The authors of this study also experimented with the recently introduced DeTR algorithm for the object detection task with the aim to achieve comparable if not better results but encountered several challenges. These transformer-based algorithms are resource-intensive and perform poorly when the objects to be detected occupy a small portion of the image, for example in our case a decay lesion in an entire image41. Additionally, this algorithm also requires a higher number of images for training compared to YOLOv5s algorithm42. A study by Jiang et al. utilized a transformer in their model for decay detection, opting to incorporate only the transformer backbone rather than the entire DeTR framework to mitigate computational costs43. In contrast, this study used the full DeTR framework and observed poor performance. This suggests that using a transformer backbone not only reduces computational costs but also significantly improves the model’s performance in detecting decay. Another hinderance encountered by the authors during training of the DeTR algorithm was its inability to process images with no disease. Since the images with no decay lesions had empty corresponding annotation files, this algorithm excluded those images with ‘healthy’ teeth entirely and the dataset that was used to train this algorithm all had examples of ‘diseased’ teeth. This led to class imbalance and therefore inaccurate prevalence of disease in the training dataset. Another disadvantage of the DeTR was the incompatibility of this algorithm with XAI techniques therefore the rationale for its results could not be determined. And since the goal was deployment in the form of an open-source application, this algorithm does not allow translation into edge devices due to its higher computational needs42. For this reason, had the algorithm performed better the authors would still not have recommended its deployment for determining the prevalence of disease/decay.

This study has limitations since the authors could only successfully execute the decay detection task; identifying fillings and missing teeth was not possible due to the limited number of its examples in the dataset.
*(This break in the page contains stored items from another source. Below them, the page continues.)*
import Mathlib
import HarnessLib
import Summits.NavierStokesRegularity.NavierStokesRegularity.Theorems.PoloidalWindowDoorLrcModEntireSonicSheetTrig
import Summits.NavierStokesRegularity.NavierStokesRegularity.Theorems.PoloidalWindowDoorPoloidalWindowRigidityStructureFunctionDynamics

/-!
# Route `PoloidalWindowDoor`, item `LrcModEntire` (stmt-NavierStokesRegularity-20428), cell (Q4-curved) of the (TH) column —
# ASSEMBLY TOOLS I: the cross-web velocity form (6b) as pure algebra, weighted jets, and partial derivatives along coordinate lines

Cell ns-regularity-ideate, helper seat ns-k2-port-2 g9 (assembly owner, idea-crit-7 g12 23:21:50Z) under the LEAD of item 20428.  Memo `Cruxes/LrcModEntire/TOWER-CLOSES-port2g9.md`
§D1 / `T2B-g17.md` §6(6b).  `--supports stmt-NavierStokesRegularity-20428 --as helper`.  CLASS-FREE.

* `crossweb_velocity_form` — PURE ALGEBRA: the speed law (`…CurvedSheetSpeedLaw(Local).curved_sheet_speed_law(_on)`:
  `J·V·a₂ = −(1−μ)(J a₃ − k a₂) + J a₂ (h − d′U₂) − 2μ_z d′ J a₂/(1−μ)`), the cubic law (`…CurvedSheetJet(Local).curved_sheet_cubic_law(_on)`:
  `J((d′²+μ)a₃ − 2d′a₂′ − d″a₂) = μ k a₂`), the ridge law `a₂ = −κ`, `a₂′ = −κ′`, and the split `V = α + β` give, for `J, κ, d′²+μ, 1−μ ≠ 0`:
  **`h = α + g − c·k/J`** with `c = (1−μ)d′²/(d′²+μ)` and `g = β + (1−μ)(2d′κ′/κ + d″)/(d′²+μ) + d′U₂ + 2μ_z d′/(1−μ)` (functions of the height only).
* `hasDerivAt_weighted` — `HasDerivAt f (d₁·(f′/d₁)) z` (the weighted-jet convention of `…CurvedTowerElimHeight`).
* `fderiv_partial_swap` — Schwarz at a `C²` point in `fderiv` form (the slices `hasDerivAt_slice_fst/snd` are K2-p2 g17's `…SonicSheetTrig`, `differentiableAt_dirPartial` is
  `…StructureFunctionDynamics` — reused, not restated);
* `weighted_jets` (three weighted height jets of a smooth profile) and `plane_jets` (the four jets of a smooth function on an open product, Schwarz included) — the
  inputs of `…CurvedTowerElimHeight.tower_first_integral_height`;
* `hkin_of_criticality` — the kinematic sheet-speed hypothesis `hkin` of B-SPEEDc from criticality along `ν` at a moving web point (chain rule).

WHAT THIS IS NOT: not a claim about Navier–Stokes regularity and not a stub of the registry; class-free tools for the residual research cells
`stub_Q4curvedAperiodic` / `stub_Q4sonicLineNegIsolated` of `Cruxes/LrcModEntire/Lines/twist_split.lean` (v14; items 20428 / 19708 / 27893 OPEN).
-/

noncomputable section

set_option linter.dupNamespace false
set_option linter.style.longLine false

namespace Summit.NavierStokesRegularity.NavierStokesRegularity.Theorems.PoloidalWindowDoorLrcModEntireCurvedTowerSheetForm

open Set Function Filter Topology
open scoped ContDiff
open Summit.NavierStokesRegularity.NavierStokesRegularity.Theorems.PoloidalWindowDoorLrcModEntireSonicSheetTrig (hasDerivAt_slice_fst hasDerivAt_slice_snd)
open Summit.NavierStokesRegularity.NavierStokesRegularity.Theorems.PoloidalWindowDoorPoloidalWindowRigidityStructureFunctionDynamics (differentiableAt_dirPartial)

/-! ### The cross-web velocity form (6b), pure algebra -/

/-- ★ **(6b) as pure algebra.**  See the module docstring. -/
theorem crossweb_velocity_form {J V a₂ a₃ a₂' k μ μz d' d'' U₂ h α β κ κ' : ℝ}
    (hJ : J ≠ 0) (hκ : κ ≠ 0) (hQ : d' ^ 2 + μ ≠ 0) (hμ : 1 - μ ≠ 0)
    (hspeed : J * V * a₂ = -((1 - μ) * (J * a₃ - k * a₂)) + J * a₂ * (h - d' * U₂) - 2 * μz * d' * J * a₂ / (1 - μ))
    (hcubic : J * ((d' ^ 2 + μ) * a₃ - 2 * d' * a₂' - d'' * a₂) = μ * k * a₂)
    (hridge : a₂ = -κ) (hridge' : a₂' = -κ') (hsplit : V = α + β) :
    h = α + (β + (1 - μ) * (2 * d' * κ' / κ + d'') / (d' ^ 2 + μ) + d' * U₂ + 2 * μz * d' / (1 - μ))
          - ((1 - μ) * d' ^ 2 / (d' ^ 2 + μ)) * k / J := by
  subst hridge hridge' hsplit
  have ha : (-κ : ℝ) ≠ 0 := neg_ne_zero.2 hκ
  field_simp
  field_simp at hspeed
  -- eliminate `a₃` with the cubic law
  have h3 : (d' ^ 2 + μ) * a₃ = (2 * d' * -κ' + d'' * -κ) + μ * k * -κ / J := by
    field_simp
    linear_combination hcubic
  have h3' : a₃ = ((2 * d' * -κ' + d'' * -κ) + μ * k * -κ / J) / (d' ^ 2 + μ) := by
    field_simp
    linear_combination hcubic
  rw [h3'] at hspeed
  field_simp at hspeed
  linear_combination hspeed


/-! ### Weighted jets and partial derivatives along coordinate lines -/

/-- The weighted-jet convention of `…CurvedTowerElimHeight`: `HasDerivAt f (d₁·(f′/d₁)) z`. -/
theorem hasDerivAt_weighted {f : ℝ → ℝ} {f' d₁ z : ℝ} (hf : HasDerivAt f f' z) (hd : d₁ ≠ 0) :
    HasDerivAt f (d₁ * (f' / d₁)) z :=
  hf.congr_deriv (by field_simp)

/-- Schwarz at a `C²` point: `∂₂(∂₁F) = ∂₁(∂₂F)` in `fderiv` form. -/
theorem fderiv_partial_swap {F : ℝ × ℝ → ℝ} {p : ℝ × ℝ} (hF : ContDiffAt ℝ 2 F p) :
    fderiv ℝ (fun q => fderiv ℝ F q ((1 : ℝ), (0 : ℝ))) p ((0 : ℝ), (1 : ℝ)) =
      fderiv ℝ (fun q => fderiv ℝ F q ((0 : ℝ), (1 : ℝ))) p ((1 : ℝ), (0 : ℝ)) := by
  have hD : DifferentiableAt ℝ (fderiv ℝ F) p := (hF.fderiv_right (m := 1) le_rfl).differentiableAt (by simp)
  rw [fderiv_clm_apply hD (differentiableAt_const _), fderiv_clm_apply hD (differentiableAt_const _)]
  simp only [fderiv_fun_const, Pi.zero_apply, ContinuousLinearMap.comp_zero, zero_add, ContinuousLinearMap.flip_apply]
  exact hF.isSymmSndFDerivAt (by simp only [minSmoothness_of_isRCLikeNormedField]; norm_num) _ _


/-! ### Jet packages: weighted height jets of a smooth profile, and the four jets of a smooth function on a product -/

/-- **Weighted height jets of a smooth profile.**  For `f` smooth on the open window `I` and a smooth weight `d₁ ≠ 0` there: the functions `f₁ = f′/d₁`, `f₂ = f₁′/d₁`, `f₃ = f₂′/d₁`
are linked by `HasDerivAt f (d₁ f₁) z`, `HasDerivAt f₁ (d₁ f₂) z`, `HasDerivAt f₂ (d₁ f₃) z` on `I` (the currency of `…CurvedTowerElimHeight`). -/
theorem weighted_jets {I : Set ℝ} (hI : IsOpen I) {f d₁ : ℝ → ℝ} (hf : ContDiffOn ℝ ∞ f I) (hd₁ : ContDiffOn ℝ ∞ d₁ I) (hd0 : ∀ z ∈ I, d₁ z ≠ 0) :
    ∃ f₁ f₂ f₃ : ℝ → ℝ, (∀ z ∈ I, f₁ z = deriv f z / d₁ z) ∧ ContDiffOn ℝ ∞ f₁ I ∧
      (∀ z ∈ I, HasDerivAt f (d₁ z * f₁ z) z) ∧ (∀ z ∈ I, HasDerivAt f₁ (d₁ z * f₂ z) z) ∧ (∀ z ∈ I, HasDerivAt f₂ (d₁ z * f₃ z) z) := by
  -- one step: `g ∈ C^∞(I)` ⇒ `g′/d₁ ∈ C^∞(I)` and the weighted link
  have step : ∀ {g : ℝ → ℝ}, ContDiffOn ℝ ∞ g I →
      ContDiffOn ℝ ∞ (fun z => deriv g z / d₁ z) I ∧ ∀ z ∈ I, HasDerivAt g (d₁ z * (deriv g z / d₁ z)) z := by
    intro g hg
    have hg' : ContDiffOn ℝ ∞ (deriv g) I := hg.deriv_of_isOpen hI (m := ∞) (by simp)
    refine ⟨hg'.div hd₁ hd0, fun z hz => ?_⟩
    have hdiff : DifferentiableAt ℝ g z := (hg.contDiffAt (hI.mem_nhds hz)).differentiableAt (by simp)
    exact hasDerivAt_weighted hdiff.hasDerivAt (hd0 z hz)
  obtain ⟨h1c, h1d⟩ := step hf
  obtain ⟨h2c, h2d⟩ := step h1c
  obtain ⟨-, h3d⟩ := step h2c
  exact ⟨fun z => deriv f z / d₁ z, fun z => deriv (fun z => deriv f z / d₁ z) z / d₁ z,
    fun z => deriv (fun z => deriv (fun z => deriv f z / d₁ z) z / d₁ z) z / d₁ z, fun z _ => rfl, h1c, h1d, h2d, h3d⟩

/-- **The four jets of a smooth function on an open product `S × I`** in the weighted currency: with `F_s(s,z) = ∂₁F`, `F_m = ∂₂F/d₁`, `F_sm = ∂₂∂₁F/d₁`:
`HasDerivAt (F(·,z)) F_s s`, `HasDerivAt (F(s,·)) (d₁ F_m) z`, `HasDerivAt (F_s(s,·)) (d₁ F_sm) z` and (Schwarz) `HasDerivAt (F_m(·,z)) F_sm s`. -/
theorem plane_jets {S I : Set ℝ} (hS : IsOpen S) (hI : IsOpen I) {F : ℝ × ℝ → ℝ} (hF : ContDiffOn ℝ ∞ F (S ×ˢ I)) {d₁ : ℝ → ℝ}
    (hd0 : ∀ z ∈ I, d₁ z ≠ 0) {s z : ℝ} (hs : s ∈ S) (hz : z ∈ I) :
    HasDerivAt (fun s' => F (s', z)) (fderiv ℝ F (s, z) ((1 : ℝ), (0 : ℝ))) s ∧
    HasDerivAt (fun z' => F (s, z')) (d₁ z * (fderiv ℝ F (s, z) ((0 : ℝ), (1 : ℝ)) / d₁ z)) z ∧
    HasDerivAt (fun z' => fderiv ℝ F (s, z') ((1 : ℝ), (0 : ℝ)))
      (d₁ z * (fderiv ℝ (fun q => fderiv ℝ F q ((1 : ℝ), (0 : ℝ))) (s, z) ((0 : ℝ), (1 : ℝ)) / d₁ z)) z ∧
    HasDerivAt (fun s' => fderiv ℝ F (s', z) ((0 : ℝ), (1 : ℝ)) / d₁ z)
      (fderiv ℝ (fun q => fderiv ℝ F q ((1 : ℝ), (0 : ℝ))) (s, z) ((0 : ℝ), (1 : ℝ)) / d₁ z) s := by
  have hp : (s, z) ∈ S ×ˢ I := ⟨hs, hz⟩
  have hFp : ContDiffAt ℝ ∞ F (s, z) := hF.contDiffAt ((hS.prod hI).mem_nhds hp)
  have hF2 : ContDiffAt ℝ 2 F (s, z) := hFp.of_le (by norm_cast)
  have hFd : DifferentiableAt ℝ F (s, z) := hFp.differentiableAt (by simp)
  refine ⟨hasDerivAt_slice_fst (p := (s, z)) hFd, ?_, ?_, ?_⟩
  · exact hasDerivAt_weighted (hasDerivAt_slice_snd (p := (s, z)) hFd) (hd0 z hz)
  · exact hasDerivAt_weighted (hasDerivAt_slice_snd (p := (s, z)) (differentiableAt_dirPartial hF2 _)) (hd0 z hz)
  · have h := (hasDerivAt_slice_fst (p := (s, z)) (differentiableAt_dirPartial hF2 ((0 : ℝ), (1 : ℝ)))).div_const (d₁ z)
    rw [← fderiv_partial_swap hF2] at h
    exact h


/-! ### The kinematic sheet-speed hypothesis from criticality along a moving web point -/

/-- **`hkin` from criticality.**  Let `F : ℝ × E → ℝ` be `C²` near `(τ₁, P₀)`, `P : ℝ → E` a curve with `P τ₁ = P₀` and velocity `V•ν` at `τ₁`, and suppose the slice
`y ↦ F(τ, y)` is critical along `ν` at the moving point `P τ` for `τ` near `τ₁`.  Then the space–time Hessian of `F` kills `((1, V•ν), (0, ν))` — the hypothesis `hkin` of
`…CurvedSheetSpeedLaw(Local).curved_sheet_speed_law(_on)` / `…RidgeWebDynamics.sheetSpeed_eq_fderiv_timeDeriv`. -/
theorem hkin_of_criticality {E : Type*} [NormedAddCommGroup E] [NormedSpace ℝ E] {F : ℝ × E → ℝ} {τ₁ : ℝ} {P₀ ν : E} {V : ℝ} {P : ℝ → E}
    (hF : ContDiffAt ℝ 2 F (τ₁, P₀)) (hP0 : P τ₁ = P₀) (hP : HasDerivAt P (V • ν) τ₁)
    (hcrit : ∀ᶠ τ in 𝓝 τ₁, fderiv ℝ (fun y => F (τ, y)) (P τ) ν = 0) :
    fderiv ℝ (fderiv ℝ F) (τ₁, P₀) ((1 : ℝ), V • ν) ((0 : ℝ), ν) = 0 := by
  -- `F` is `C¹` near `(τ₁, P₀)`; `DF` is differentiable at `(τ₁, P₀)`
  have hF1 : ∀ᶠ q in 𝓝 ((τ₁, P₀) : ℝ × E), ContDiffAt ℝ 1 F q := by
    have h := hF.eventually (by simp)
    exact h.mono fun q hq => hq.of_le (by norm_num)
  have hDF : DifferentiableAt ℝ (fderiv ℝ F) (τ₁, P₀) := (hF.fderiv_right (m := 1) le_rfl).differentiableAt (by simp)
  -- the space–time curve `τ ↦ (τ, P τ)` and its velocity
  have hcurve : HasDerivAt (fun τ : ℝ => ((τ, P τ) : ℝ × E)) ((1 : ℝ), V • ν) τ₁ := (hasDerivAt_id τ₁).prodMk hP
  have hcont : ContinuousAt (fun τ : ℝ => ((τ, P τ) : ℝ × E)) τ₁ := hcurve.continuousAt
  have hcurve0 : (fun τ : ℝ => ((τ, P τ) : ℝ × E)) τ₁ = (τ₁, P₀) := by simp [hP0]
  -- slice derivative = partial derivative along `(0, ν)`, near `τ₁`
  have hF1' : ∀ᶠ τ in 𝓝 τ₁, ContDiffAt ℝ 1 F (τ, P τ) := by
    have := hcont.eventually (by rw [hcurve0]; exact hF1)
    exact this
  have hslice : ∀ᶠ τ in 𝓝 τ₁, fderiv ℝ F (τ, P τ) ((0 : ℝ), ν) = 0 := by
    filter_upwards [hF1', hcrit] with τ hτ hc
    have hd : DifferentiableAt ℝ F (τ, P τ) := hτ.differentiableAt (by simp)
    have hι : HasFDerivAt (fun y : E => ((τ, y) : ℝ × E)) (ContinuousLinearMap.inr ℝ ℝ E) (P τ) :=
      (hasFDerivAt_const (τ : ℝ) (P τ)).prodMk (hasFDerivAt_id (P τ))
    have hcomp := hd.hasFDerivAt.comp (P τ) hι
    have : fderiv ℝ (fun y => F (τ, y)) (P τ) ν = fderiv ℝ F (τ, P τ) ((0 : ℝ), ν) := by
      rw [show (fun y => F (τ, y)) = F ∘ fun y : E => ((τ, y) : ℝ × E) from rfl, hcomp.fderiv]
      simp
    rw [← this]; exact hc
  -- the partial `Φ q = DF(q)[(0,ν)]` vanishes along the curve near `τ₁`, so its derivative along the curve is zero
  set Φ : ℝ × E → ℝ := fun q => fderiv ℝ F q ((0 : ℝ), ν) with hΦ
  have hΦd : DifferentiableAt ℝ Φ (τ₁, P₀) := hDF.clm_apply (differentiableAt_const _)
  have hcomp : HasDerivAt (fun τ => Φ (τ, P τ)) (fderiv ℝ Φ (τ₁, P₀) ((1 : ℝ), V • ν)) τ₁ := by
    have hΦd' : DifferentiableAt ℝ Φ ((fun τ : ℝ => ((τ, P τ) : ℝ × E)) τ₁) := by rw [hcurve0]; exact hΦd
    have h := hΦd'.hasFDerivAt.comp_hasDerivAt τ₁ hcurve
    rw [hcurve0] at h
    exact h
  have hzero : HasDerivAt (fun τ => Φ (τ, P τ)) 0 τ₁ := by
    have hev : (fun τ => Φ (τ, P τ)) =ᶠ[𝓝 τ₁] fun _ => (0 : ℝ) := by
      filter_upwards [hslice] with τ hτ using hτ
    exact (hasDerivAt_const τ₁ (0 : ℝ)).congr_of_eventuallyEq hev
  have hval : fderiv ℝ Φ (τ₁, P₀) ((1 : ℝ), V • ν) = 0 := hcomp.unique hzero
  rw [hΦ, fderiv_clm_apply hDF (differentiableAt_const _)] at hval
  simpa using hval

end Summit.NavierStokesRegularity.NavierStokesRegularity.Theorems.PoloidalWindowDoorLrcModEntireCurvedTowerSheetForm

end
This may be due to the sample population, as the images were predominantly collected from rural areas of Pakistan where dental care is limited. Therefore, there were very few examples of filled teeth and the number of images for missing teeth was also low presumably due to the inclusion of adolescents who are still undergoing dental eruption phases.
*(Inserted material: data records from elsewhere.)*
/-- THE KEY INEQUALITY `Σ_α‖V_αx‖² ≤ (d+1)·Cst·re x^*Δ^ω_ax` for the twisted operator, given per-coset inverse
blocks `G(p′) ≥ 0` with `Δ^ω_a·blockOp G = 1` and the four (1.89) sandwich bounds (twin of
`B5Prop11Lower.form_LapOne_le`: Cauchy–Schwarz in the `blockOp G`-form). [cite: Balaban1984PropagatorsI, (1.89) ⟹ (1.90) p.33] -/
theorem form_LapOneTw_le (G : Tor M → Matrix ((Fin d → Fin n) × Fin d) ((Fin d → Fin n) × Fin d) ℂ)
    (hDG : DeltaATw n M a ω * blockOp n M G = 1) (hGpsd : ∀ q, (G q).PosSemidef)
    (hG : ∀ (q : Tor M) (α β : Option (Fin d)),
      ‖sandwich (wTw n M ω α q) (wTw n M ω β q) (G q)‖ ≤ Cst d a)
    (A : Tor (fine n M) × Fin d → ℂ) :
    ∑ α, nsq (VbTw n M ω α *ᵥ A)
      ≤ ((d + 1 : ℝ) * Cst d a) * (star A ⬝ᵥ (DeltaATw n M a ω *ᵥ A)).re := by
  set Gop := blockOp n M G with hGop
  set D := DeltaATw n M a ω with hD
  set B := LapTw n M ω + 1 with hB
  have hGD : Gop * D = 1 := mul_eq_one_comm.mp hDG
  have hGpsd' : Gop.PosSemidef := blockOp_posSemidef n M hGpsd
  have hGh : Gop.IsHermitian := hGpsd'.1
  have hDinv : D = Gop⁻¹ := (Matrix.inv_eq_left_inv hDG).symm
  have hDpsd : D.PosSemidef := by
    rw [hDinv]
    exact hGpsd'.inv
  have hDh : D.IsHermitian := hDpsd.1
  have hBh : B.IsHermitian := LapOneTw_isHermitian n M ω
  set K := D *ᵥ A with hK
  set g : ℝ := ∑ α, nsq (VbTw n M ω α *ᵥ A) with hg
  set f : ℝ := (star A ⬝ᵥ (D *ᵥ A)).re with hf
  have hA : Gop *ᵥ K = A := by rw [hK, Matrix.mulVec_mulVec, hGD, Matrix.one_mulVec]
  have e1 : star A ⬝ᵥ (B *ᵥ A) = star K ⬝ᵥ (Gop *ᵥ (B *ᵥ A)) := by
    conv_lhs => rw [← hA]
    rw [Matrix.star_mulVec, hGh.eq, ← Matrix.dotProduct_mulVec, hA]
  have e2 : (star K ⬝ᵥ (Gop *ᵥ K)).re = f := by
    rw [hA, hK, Matrix.star_mulVec, hDh.eq, ← Matrix.dotProduct_mulVec]
  have e3 : star (B *ᵥ A) ⬝ᵥ (Gop *ᵥ (B *ᵥ A)) = star A ⬝ᵥ ((B * Gop * B) *ᵥ A) := by
    rw [Matrix.star_mulVec, hBh.eq, ← Matrix.dotProduct_mulVec, Matrix.mulVec_mulVec,
      Matrix.mulVec_mulVec]
  have h3 : (star (B *ᵥ A) ⬝ᵥ (Gop *ᵥ (B *ᵥ A))).re ≤ ((d + 1 : ℝ) * Cst d a) * g := by
    rw [e3]
    exact re_form_BGB_le_Tw n M a ω G hG A
  have e4 : star A ⬝ᵥ (B *ᵥ A) = (g : ℂ) := form_LapOneTw n M ω A
  have hg0 : 0 ≤ g := Finset.sum_nonneg fun α _ => nsq_nonneg _
  have hf0 : 0 ≤ f := form_re_nonneg_of_posSemidef hDpsd A
  have hM0 : 0 ≤ (d + 1 : ℝ) * Cst d a := by
    have := Cst_nonneg d a
    positivity
  have cs := norm_sq_form_le_of_posSemidef hGpsd' K (B *ᵥ A)
  rw [← e1, e4, Complex.norm_real, Real.norm_eq_abs, sq_abs, e2] at cs
  have main : g ^ 2 ≤ f * (((d + 1 : ℝ) * Cst d a) * g) :=
    cs.trans (mul_le_mul_of_nonneg_left h3 hf0)
  by_cases hgz : g = 0
  · rw [hgz]
    exact mul_nonneg hM0 hf0
  · have hgpos : 0 < g := lt_of_le_of_ne hg0 (Ne.symm hgz)
    nlinarith [main, hgpos, hf0, hM0]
In the future, the authors plan to utilize this application to assess disease prevalence across various populations, particularly in low-resource settings. This approach will enable the identification of disease prevalence in rural areas, potentially guiding healthcare resources to these regions for treatment. Moreover, this app will be used to capture images from urban populations, and the algorithm will be further trained on these images to include the detection of filled and missing teeth. The authors aim to improve the application’s generalizability, enabling it to be used for DMFT scoring by community dentists across different populations. The authors also acknowledge that diagnosing decay involves clinical, tactile, and radiographic examinations. Therefore, while the application can identify areas of concern, a dentist, albeit remote, may need to corroborate the findings to confirm the presence of decay.

Conclusion

The trained YOLOv5s algorithm in this study demonstrates optimal performance in detecting dental decay on intra-oral photographs, as evidenced by its comparable results to junior dentists. When deployed, this application will assist in determining the caries index of populations, enabling the assessment of disease prevalence. Subsequently, necessary measures can be implemented to reduce the disease burden at the community level.